■ WORK REQUIRED
The entries below should appear again in your reply, word for word.

Extracted records
/-- The upward atom at `ℓ = 2` contradicts every reverse-Jensen constant `c` (`τ = 1/(8(|c|+1))`, `0 < r ≤ τ²`): `(r²+τ²)(1+τ²) ≤ e^{cτ²}(r+τ²)²` is impossible
(stated in the exponent shape produced by the two-level lemmas at `m = 2`). [folklore] -/
theorem upwardAtomTwo_contra {κ₁ r τ c : ℝ} (hκ₁ : 0 < κ₁) (hr : 0 < r) (hτ : τ = 1 / (8 * (|c| + 1))) (hrt : r ≤ τ ^ 2)
    (hc : ((r * κ₁) ^ (2 + (2 + 2)) + (τ * r ^ 2) ^ 2 * κ₁ ^ (2 + (2 + 2))) *
        ((r * κ₁) ^ (2 * 2) + (τ * r ^ 2) ^ 2 * κ₁ ^ (2 * 2)) ^ (2 - 1) ≤
      Real.exp (c * τ ^ 2) * ((r * κ₁) ^ (2 * 2 + 1) + (τ * r ^ 2) ^ 2 * κ₁ ^ (2 * 2 + 1)) ^ 2) : False := by
  have habs : 0 ≤ |c| := abs_nonneg c
  have hτpos : 0 < τ := by rw [hτ]; positivity
  have hτ8 : τ * (8 * (|c| + 1)) = 1 := by rw [hτ]; exact div_mul_cancel₀ 1 (by positivity)
  have hτc : τ * (|c| + 1) = 1 / 8 := by linarith
  have hsq : τ ^ 2 * (|c| + 1) ^ 2 = 1 / 64 := by rw [← mul_pow, hτc]; norm_num
  have hτ2 : τ ^ 2 ≤ 1 / 64 := by nlinarith [sq_nonneg τ, mul_nonneg (sq_nonneg τ) habs, mul_nonneg (sq_nonneg τ) (sq_nonneg |c|)]
  have hcτ : c * τ ^ 2 ≤ 1 / 64 := by
    have h1 : c * τ ^ 2 ≤ |c| * τ ^ 2 := mul_le_mul_of_nonneg_right (le_abs_self c) (sq_nonneg τ)
    nlinarith [sq_nonneg τ, mul_nonneg (sq_nonneg τ) habs, mul_nonneg (sq_nonneg τ) (sq_nonneg |c|)]
  have hexp : Real.exp (c * τ ^ 2) ≤ 64 / 63 :=
    (Real.exp_le_exp.2 hcτ).trans ((Real.exp_bound_div_one_sub_of_interval (by norm_num) (by norm_num)).trans_eq (by norm_num))
  rw [show (2 : ℕ) - 1 = 1 from rfl, pow_one] at hc
  have hW : 0 < κ₁ ^ 10 * r ^ 8 := by positivity
  have hc' : κ₁ ^ 10 * r ^ 8 * ((r ^ 2 + τ ^ 2) * (1 + τ ^ 2)) ≤ κ₁ ^ 10 * r ^ 8 * (Real.exp (c * τ ^ 2) * (r + τ ^ 2) ^ 2) := by
    calc κ₁ ^ 10 * r ^ 8 * ((r ^ 2 + τ ^ 2) * (1 + τ ^ 2))
        = ((r * κ₁) ^ (2 + (2 + 2)) + (τ * r ^ 2) ^ 2 * κ₁ ^ (2 + (2 + 2))) *
            ((r * κ₁) ^ (2 * 2) + (τ * r ^ 2) ^ 2 * κ₁ ^ (2 * 2)) := by ring
      _ ≤ Real.exp (c * τ ^ 2) * ((r * κ₁) ^ (2 * 2 + 1) + (τ * r ^ 2) ^ 2 * κ₁ ^ (2 * 2 + 1)) ^ 2 := hc
      _ = κ₁ ^ 10 * r ^ 8 * (Real.exp (c * τ ^ 2) * (r + τ ^ 2) ^ 2) := by ring
  have hc2 : (r ^ 2 + τ ^ 2) * (1 + τ ^ 2) ≤ Real.exp (c * τ ^ 2) * (r + τ ^ 2) ^ 2 := le_of_mul_le_mul_left hc' hW
  have hsq2 : (r + τ ^ 2) ^ 2 ≤ (2 * τ ^ 2) ^ 2 := pow_le_pow_left₀ (by positivity) (by linarith) 2
  have h1 : τ ^ 2 ≤ (r ^ 2 + τ ^ 2) * (1 + τ ^ 2) := by
    nlinarith [sq_nonneg r, sq_nonneg τ, mul_nonneg (sq_nonneg r) (sq_nonneg τ), pow_nonneg (sq_nonneg τ) 2]
  have h2 : Real.exp (c * τ ^ 2) * (r + τ ^ 2) ^ 2 ≤ 64 / 63 * (2 * τ ^ 2) ^ 2 :=
    mul_le_mul hexp hsq2 (by positivity) (by norm_num)
  have h3 : τ ^ 2 ≤ 64 / 63 * (2 * τ ^ 2) ^ 2 := h1.trans (hc2.trans h2)
  nlinarith [mul_le_mul_of_nonneg_left hτ2 (sq_nonneg τ), pow_pos hτpos 2]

■ REPLY
/-- The upward atom at `ℓ = 2` contradicts every reverse-Jensen constant `c` (`τ = 1/(8(|c|+1))`, `0 < r ≤ τ²`): `(r²+τ²)(1+τ²) ≤ e^{cτ²}(r+τ²)²` is impossible
(stated in the exponent shape produced by the two-level lemmas at `m = 2`). [folklore] -/
theorem upwardAtomTwo_contra {κ₁ r τ c : ℝ} (hκ₁ : 0 < κ₁) (hr : 0 < r) (hτ : τ = 1 / (8 * (|c| + 1))) (hrt : r ≤ τ ^ 2)
    (hc : ((r * κ₁) ^ (2 + (2 + 2)) + (τ * r ^ 2) ^ 2 * κ₁ ^ (2 + (2 + 2))) *
        ((r * κ₁) ^ (2 * 2) + (τ * r ^ 2) ^ 2 * κ₁ ^ (2 * 2)) ^ (2 - 1) ≤
      Real.exp (c * τ ^ 2) * ((r * κ₁) ^ (2 * 2 + 1) + (τ * r ^ 2) ^ 2 * κ₁ ^ (2 * 2 + 1)) ^ 2) : False := by
  have habs : 0 ≤ |c| := abs_nonneg c
  have hτpos : 0 < τ := by rw [hτ]; positivity
  have hτ8 : τ * (8 * (|c| + 1)) = 1 := by rw [hτ]; exact div_mul_cancel₀ 1 (by positivity)
  have hτc : τ * (|c| + 1) = 1 / 8 := by linarith
  have hsq : τ ^ 2 * (|c| + 1) ^ 2 = 1 / 64 := by rw [← mul_pow, hτc]; norm_num
  have hτ2 : τ ^ 2 ≤ 1 / 64 := by nlinarith [sq_nonneg τ, mul_nonneg (sq_nonneg τ) habs, mul_nonneg (sq_nonneg τ) (sq_nonneg |c|)]
  have hcτ : c * τ ^ 2 ≤ 1 / 64 := by
    have h1 : c * τ ^ 2 ≤ |c| * τ ^ 2 := mul_le_mul_of_nonneg_right (le_abs_self c) (sq_nonneg τ)
    nlinarith [sq_nonneg τ, mul_nonneg (sq_nonneg τ) habs, mul_nonneg (sq_nonneg τ) (sq_nonneg |c|)]
  have hexp : Real.exp (c * τ ^ 2) ≤ 64 / 63 :=
    (Real.exp_le_exp.2 hcτ).trans ((Real.exp_bound_div_one_sub_of_interval (by norm_num) (by norm_num)).trans_eq (by norm_num))
  rw [show (2 : ℕ) - 1 = 1 from rfl, pow_one] at hc
  have hW : 0 < κ₁ ^ 10 * r ^ 8 := by positivity
  have hc' : κ₁ ^ 10 * r ^ 8 * ((r ^ 2 + τ ^ 2) * (1 + τ ^ 2)) ≤ κ₁ ^ 10 * r ^ 8 * (Real.exp (c * τ ^ 2) * (r + τ ^ 2) ^ 2) := by
    calc κ₁ ^ 10 * r ^ 8 * ((r ^ 2 + τ ^ 2) * (1 + τ ^ 2))
        = ((r * κ₁) ^ (2 + (2 + 2)) + (τ * r ^ 2) ^ 2 * κ₁ ^ (2 + (2 + 2))) *
            ((r * κ₁) ^ (2 * 2) + (τ * r ^ 2) ^ 2 * κ₁ ^ (2 * 2)) := by ring
      _ ≤ Real.exp (c * τ ^ 2) * ((r * κ₁) ^ (2 * 2 + 1) + (τ * r ^ 2) ^ 2 * κ₁ ^ (2 * 2 + 1)) ^ 2 := hc
      _ = κ₁ ^ 10 * r ^ 8 * (Real.exp (c * τ ^ 2) * (r + τ ^ 2) ^ 2) := by ring
  have hc2 : (r ^ 2 + τ ^ 2) * (1 + τ ^ 2) ≤ Real.exp (c * τ ^ 2) * (r + τ ^ 2) ^ 2 := le_of_mul_le_mul_left hc' hW
  have hsq2 : (r + τ ^ 2) ^ 2 ≤ (2 * τ ^ 2) ^ 2 := pow_le_pow_left₀ (by positivity) (by linarith) 2
  have h1 : τ ^ 2 ≤ (r ^ 2 + τ ^ 2) * (1 + τ ^ 2) := by
    nlinarith [sq_nonneg r, sq_nonneg τ, mul_nonneg (sq_nonneg r) (sq_nonneg τ), pow_nonneg (sq_nonneg τ) 2]
  have h2 : Real.exp (c * τ ^ 2) * (r + τ ^ 2) ^ 2 ≤ 64 / 63 * (2 * τ ^ 2) ^ 2 :=
    mul_le_mul hexp hsq2 (by positivity) (by norm_num)
  have h3 : τ ^ 2 ≤ 64 / 63 * (2 * τ ^ 2) ^ 2 := h1.trans (hc2.trans h2)
  nlinarith [mul_le_mul_of_nonneg_left hτ2 (sq_nonneg τ), pow_pos hτpos 2]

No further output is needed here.